## Required action
Find the line with "4); for the" and the line with "hR.conjEndHom, ?_, fun s ↦ ?_⟩" in the entries below; output exactly those two lines, every line between them, and no others.
--
/-- **Corollary 4.6 (Zarhin 2023), core form.** "Keeping the assumption and notation of Theorem
4.5, assume additionally that `N = 2ℓ` where `ℓ` is a prime. If the [`G`-]module `V` is not very
simple then there exist group embeddings `G ↪ PGL(2, F)`, `H ↪ PSL(2, F)`": a non-obvious
`G`-normal `R` has `{a, b} = {2, ℓ}`, and `Ad_R` or `Ad_R̃` is an injective `G → PGL(2, F) =
Aut_F(Mat_2(F))` mapping the perfect `H` into `PSL(2, F)` (`innerSL 2`). The printed hypothesis
reads "the `H`-module `V` is not very simple"; the conclusion `G ↪ PGL(2, F)` needs a `G`-normal
non-obvious `R`, i.e. the `G`-module not very simple (as in its use, Theorem 4.7 Step 4); for the
printed hypothesis apply this with `G = H` (`zarhin2023_corollary_4_6_subgroup_core`).
[cite: Zarhin2023Superelliptic, §4 Corollary 4.6] -/
theorem zarhin2023_corollary_4_6_core [FiniteDimensional k V]
    (hBr : ∀ (R : Subalgebra k (Module.End k V)) (W : Submodule R V), IsSimpleModule R W →
      ∀ x y : Module.End R W, x * y = y * x)
    (H : Subgroup G) [IsSimpleGroup H] (hna : ¬ IsMulCommutative H)
    (hi : ∀ H' : Subgroup H, H'.index ∣ finrank k V → H' = ⊤)
    (hii : H = ⊤ ∨ ∀ N : Subgroup G, N.Normal → N = ⊥ ∨ N = H ∨ N = ⊤)
    [Representation.IsIrreducible (ρ.comp H.subtype)]
    (hiii : Subalgebra.centralizer k (Set.range (ρ.comp H.subtype : H → Module.End k V)) = ⊥)
    {ℓ : ℕ} (hℓ : ℓ.Prime) (hN : finrank k V = 2 * ℓ) (hV : ¬ IsVerySimple ρ) :
    ∃ f : G →* (Matrix (Fin 2) (Fin 2) k ≃ₐ[k] Matrix (Fin 2) (Fin 2) k),
      Function.Injective f ∧ ∀ s : H, f s ∈ innerSL 2 := by
  haveI : Nontrivial V := nontrivial_of_isIrreducible₅ (ρ := ρ.comp H.subtype)
  obtain ⟨R, hR, hRb, hRt⟩ := exists_isNormalSubalgebra_ne_of_not_isVerySimple hV
  obtain ⟨a, b, ha, -, hab, ⟨Ψ⟩, -, ⟨-, -, -, -, ⟨Φ'⟩⟩, ⟨hbot, htop, hinjR, hinjE⟩, -⟩ :=
    zarhin2023_theorem_4_5_core hBr H hi hii hiii hR
  have ha1 : a ≠ 1 := fun e ↦ hRb (hbot.2 e)
  have hb1 : b ≠ 1 := fun e ↦ hRt (htop.2 e)
  let Φ : Module.End R V ≃ₐ[k] Matrix (Fin b) (Fin b) k := (endEquivCentralizer R).trans Φ'
  rcases eq_two_or_eq_two_of_mul_eq_two_mul_prime hℓ (hN ▸ hab.symm) ha1 hb1 with rfl | rfl
  · refine ⟨Ψ.autCongr.toMonoidHom.comp hR.conjSubHom, ?_, fun s ↦ ?_⟩
    · exact Ψ.autCongr.injective.comp (hinjR ha1)
    · exact (zarhin2023_theorem_4_5_psl hR H hna Ψ Φ s).1
  · refine ⟨Φ.autCongr.toMonoidHom.comp hR.conjEndHom, ?_, fun s ↦ ?_⟩
    · exact Φ.autCongr.injective.comp (hinjE hb1)
    · exact (zarhin2023_theorem_4_5_psl hR H hna Ψ Φ s).2

/-- **Corollary 4.6 in Mathlib's `PGL(2, F) ⊃ PSL(2, F)`** (through `pglEquivAlgEquiv`, §7): under
the hypotheses of `zarhin2023_corollary_4_6_core` there is an injective homomorphism
`G → PGL(2, F)` mapping `H` into the image of `PSL(2, F)`. [cite: Zarhin2023Superelliptic, §4 Corollary 4.6] -/
theorem zarhin2023_corollary_4_6_pgl [FiniteDimensional k V]
    (hBr : ∀ (R : Subalgebra k (Module.End k V)) (W : Submodule R V), IsSimpleModule R W →
      ∀ x y : Module.End R W, x * y = y * x)
    (H : Subgroup G) [IsSimpleGroup H] (hna : ¬ IsMulCommutative H)
    (hi : ∀ H' : Subgroup H, H'.index ∣ finrank k V → H' = ⊤)
    (hii : H = ⊤ ∨ ∀ N : Subgroup G, N.Normal → N = ⊥ ∨ N = H ∨ N = ⊤)
    [Representation.IsIrreducible (ρ.comp H.subtype)]
    (hiii : Subalgebra.centralizer k (Set.range (ρ.comp H.subtype : H → Module.End k V)) = ⊥)
    {ℓ : ℕ} (hℓ : ℓ.Prime) (hN : finrank k V = 2 * ℓ) (hV : ¬ IsVerySimple ρ) :
    ∃ f : G →* PGL(2, k), Function.Injective f ∧
      ∀ s : H, f s ∈ (Matrix.ProjectiveSpecialLinearGroup.toPGL (n := Fin 2) (R := k)).range := by
  obtain ⟨f, hf, hH⟩ := zarhin2023_corollary_4_6_core hBr H hna hi hii hiii hℓ hN hV
  refine ⟨(pglEquivAlgEquiv 2).symm.toMonoidHom.comp f, (pglEquivAlgEquiv 2).symm.injective.comp hf,
    fun s ↦ ?_⟩
  have hs := hH s
  rw [innerSL_eq_map_range_toPGL, Subgroup.mem_map] at hs
  obtain ⟨x, hx, hfx⟩ := hs
  rw [MonoidHom.comp_apply, MulEquiv.coe_toMonoidHom, ← hfx, MulEquiv.coe_toMonoidHom,
    MulEquiv.symm_apply_apply]
  exact hx

/-- **Corollary 4.6 for `F` finite.** [cite: Zarhin2023Superelliptic, §4 Corollary 4.6] -/
theorem zarhin2023_corollary_4_6 [Finite k] [FiniteDimensional k V] (H : Subgroup G) [IsSimpleGroup H]
    (hna : ¬ IsMulCommutative H) (hi : ∀ H' : Subgroup H, H'.index ∣ finrank k V → H' = ⊤)
    (hii : H = ⊤ ∨ ∀ N : Subgroup G, N.Normal → N = ⊥ ∨ N = H ∨ N = ⊤)
    [Representation.IsIrreducible (ρ.comp H.subtype)]
    (hiii : Subalgebra.centralizer k (Set.range (ρ.comp H.subtype : H → Module.End k V)) = ⊥)
    {ℓ : ℕ} (hℓ : ℓ.Prime) (hN : finrank k V = 2 * ℓ) (hV : ¬ IsVerySimple ρ) :
    ∃ f : G →* PGL(2, k), Function.Injective f ∧
      ∀ s : H, f s ∈ (Matrix.ProjectiveSpecialLinearGroup.toPGL (n := Fin 2) (R := k)).range :=
  zarhin2023_corollary_4_6_pgl end_comm_of_finite H hna hi hii hiii hℓ hN hV

/-- **Corollary 4.6 for `F` algebraically closed.** [cite: Zarhin2023Superelliptic, §4 Corollary 4.6] -/
theorem zarhin2023_corollary_4_6_of_isAlgClosed [IsAlgClosed k] [FiniteDimensional k V] (H : Subgroup G)
    [IsSimpleGroup H] (hna : ¬ IsMulCommutative H)
    (hi : ∀ H' : Subgroup H, H'.index ∣ finrank k V → H' = ⊤)
    (hii : H = ⊤ ∨ ∀ N : Subgroup G, N.Normal → N = ⊥ ∨ N = H ∨ N = ⊤)
    [Representation.IsIrreducible (ρ.comp H.subtype)]
    (hiii : Subalgebra.centralizer k (Set.range (ρ.comp H.subtype : H → Module.End k V)) = ⊥)
    {ℓ : ℕ} (hℓ : ℓ.Prime) (hN : finrank k V = 2 * ℓ) (hV : ¬ IsVerySimple ρ) :
    ∃ f : G →* PGL(2, k), Function.Injective f ∧
      ∀ s : H, f s ∈ (Matrix.ProjectiveSpecialLinearGroup.toPGL (n := Fin 2) (R := k)).range :=
  zarhin2023_corollary_4_6_pgl end_comm_of_isAlgClosed H hna hi hii hiii hℓ hN hV

/-- `ρ(G) = ρ(⊤)`: restricting to the improper subgroup does not change the image. [folklore] -/
private theorem range_comp_subtype_top (ρ : Representation k G V) :
    Set.range (ρ.comp (⊤ : Subgroup G).subtype : (⊤ : Subgroup G) → Module.End k V) =
      Set.range (ρ : G → Module.End k V) := by
  ext x
  constructor
  · rintro ⟨s, rfl⟩
    exact ⟨(s : G), rfl⟩
  · rintro ⟨g, rfl⟩
    exact ⟨⟨g, Subgroup.mem_top g⟩, rfl⟩

/-- Irreducibility is unchanged along a surjective homomorphism (same invariant subspaces). [folklore] -/
private theorem isIrreducible_comp_of_surjective {H : Type*} [Group H] (φ : H →* G)
    (hφ : Function.Surjective φ) [hρ : ρ.IsIrreducible] : Representation.IsIrreducible (ρ.comp φ) := by
  have hne : (⊥ : Subrepresentation ρ) ≠ ⊤ := bot_ne_top
  have hne' : (⊥ : Subrepresentation (ρ.comp φ)) ≠ ⊤ := fun h' ↦
    hne (Subrepresentation.toSubmodule_injective
      (congrArg Subrepresentation.toSubmodule h' : (⊥ : Submodule k V) = ⊤))
  haveI : Nontrivial (Subrepresentation (ρ.comp φ)) := ⟨⟨⊥, ⊤, hne'⟩⟩
  refine ⟨fun U ↦ ?_⟩
  let U' : Subrepresentation ρ :=
    { toSubmodule := U.toSubmodule
      apply_mem_toSubmodule := fun g v hv ↦ by
        obtain ⟨t, rfl⟩ := hφ g
        exact U.apply_mem_toSubmodule t hv }
  rcases hρ.eq_bot_or_eq_top U' with h' | h'
  · left
    exact Subrepresentation.toSubmodule_injective
      (congrArg Subrepresentation.toSubmodule h' : U.toSubmodule = ⊥)
  · right
    exact Subrepresentation.toSubmodule_injective
      (congrArg Subrepresentation.toSubmodule h' : U.toSubmodule = ⊤)

/-- Hypothesis (i) passes to the improper subgroup `⊤ ≅ G`. [folklore] -/
private theorem forall_index_dvd_top {N : ℕ} (hi : ∀ H' : Subgroup G, H'.index ∣ N → H' = ⊤) :
    ∀ H' : Subgroup (⊤ : Subgroup G), H'.index ∣ N → H' = ⊤ := by
  intro H' hd
  have h1 : (H'.map (⊤ : Subgroup G).subtype).index = H'.index := by
    rw [Subgroup.index_map_subtype, Subgroup.index_top, mul_one]
  have h2 := hi _ (h1 ▸ hd)
  apply Subgroup.map_injective (⊤ : Subgroup G).subtype_injective
  rw [h2, ← MonoidHom.range_eq_map, Subgroup.range_subtype]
--
## Exercise output
non-obvious `R`, i.e. the `G`-module not very simple (as in its use, Theorem 4.7 Step 4); for the
printed hypothesis apply this with `G = H` (`zarhin2023_corollary_4_6_subgroup_core`).
[cite: Zarhin2023Superelliptic, §4 Corollary 4.6] -/
theorem zarhin2023_corollary_4_6_core [FiniteDimensional k V]
    (hBr : ∀ (R : Subalgebra k (Module.End k V)) (W : Submodule R V), IsSimpleModule R W →
      ∀ x y : Module.End R W, x * y = y * x)
    (H : Subgroup G) [IsSimpleGroup H] (hna : ¬ IsMulCommutative H)
    (hi : ∀ H' : Subgroup H, H'.index ∣ finrank k V → H' = ⊤)
    (hii : H = ⊤ ∨ ∀ N : Subgroup G, N.Normal → N = ⊥ ∨ N = H ∨ N = ⊤)
    [Representation.IsIrreducible (ρ.comp H.subtype)]
    (hiii : Subalgebra.centralizer k (Set.range (ρ.comp H.subtype : H → Module.End k V)) = ⊥)
    {ℓ : ℕ} (hℓ : ℓ.Prime) (hN : finrank k V = 2 * ℓ) (hV : ¬ IsVerySimple ρ) :
    ∃ f : G →* (Matrix (Fin 2) (Fin 2) k ≃ₐ[k] Matrix (Fin 2) (Fin 2) k),
      Function.Injective f ∧ ∀ s : H, f s ∈ innerSL 2 := by
  haveI : Nontrivial V := nontrivial_of_isIrreducible₅ (ρ := ρ.comp H.subtype)
  obtain ⟨R, hR, hRb, hRt⟩ := exists_isNormalSubalgebra_ne_of_not_isVerySimple hV
  obtain ⟨a, b, ha, -, hab, ⟨Ψ⟩, -, ⟨-, -, -, -, ⟨Φ'⟩⟩, ⟨hbot, htop, hinjR, hinjE⟩, -⟩ :=
    zarhin2023_theorem_4_5_core hBr H hi hii hiii hR
  have ha1 : a ≠ 1 := fun e ↦ hRb (hbot.2 e)
  have hb1 : b ≠ 1 := fun e ↦ hRt (htop.2 e)
  let Φ : Module.End R V ≃ₐ[k] Matrix (Fin b) (Fin b) k := (endEquivCentralizer R).trans Φ'
  rcases eq_two_or_eq_two_of_mul_eq_two_mul_prime hℓ (hN ▸ hab.symm) ha1 hb1 with rfl | rfl
  · refine ⟨Ψ.autCongr.toMonoidHom.comp hR.conjSubHom, ?_, fun s ↦ ?_⟩
    · exact Ψ.autCongr.injective.comp (hinjR ha1)
    · exact (zarhin2023_theorem_4_5_psl hR H hna Ψ Φ s).1
  · refine ⟨Φ.autCongr.toMonoidHom.comp hR.conjEndHom, ?_, fun s ↦ ?_⟩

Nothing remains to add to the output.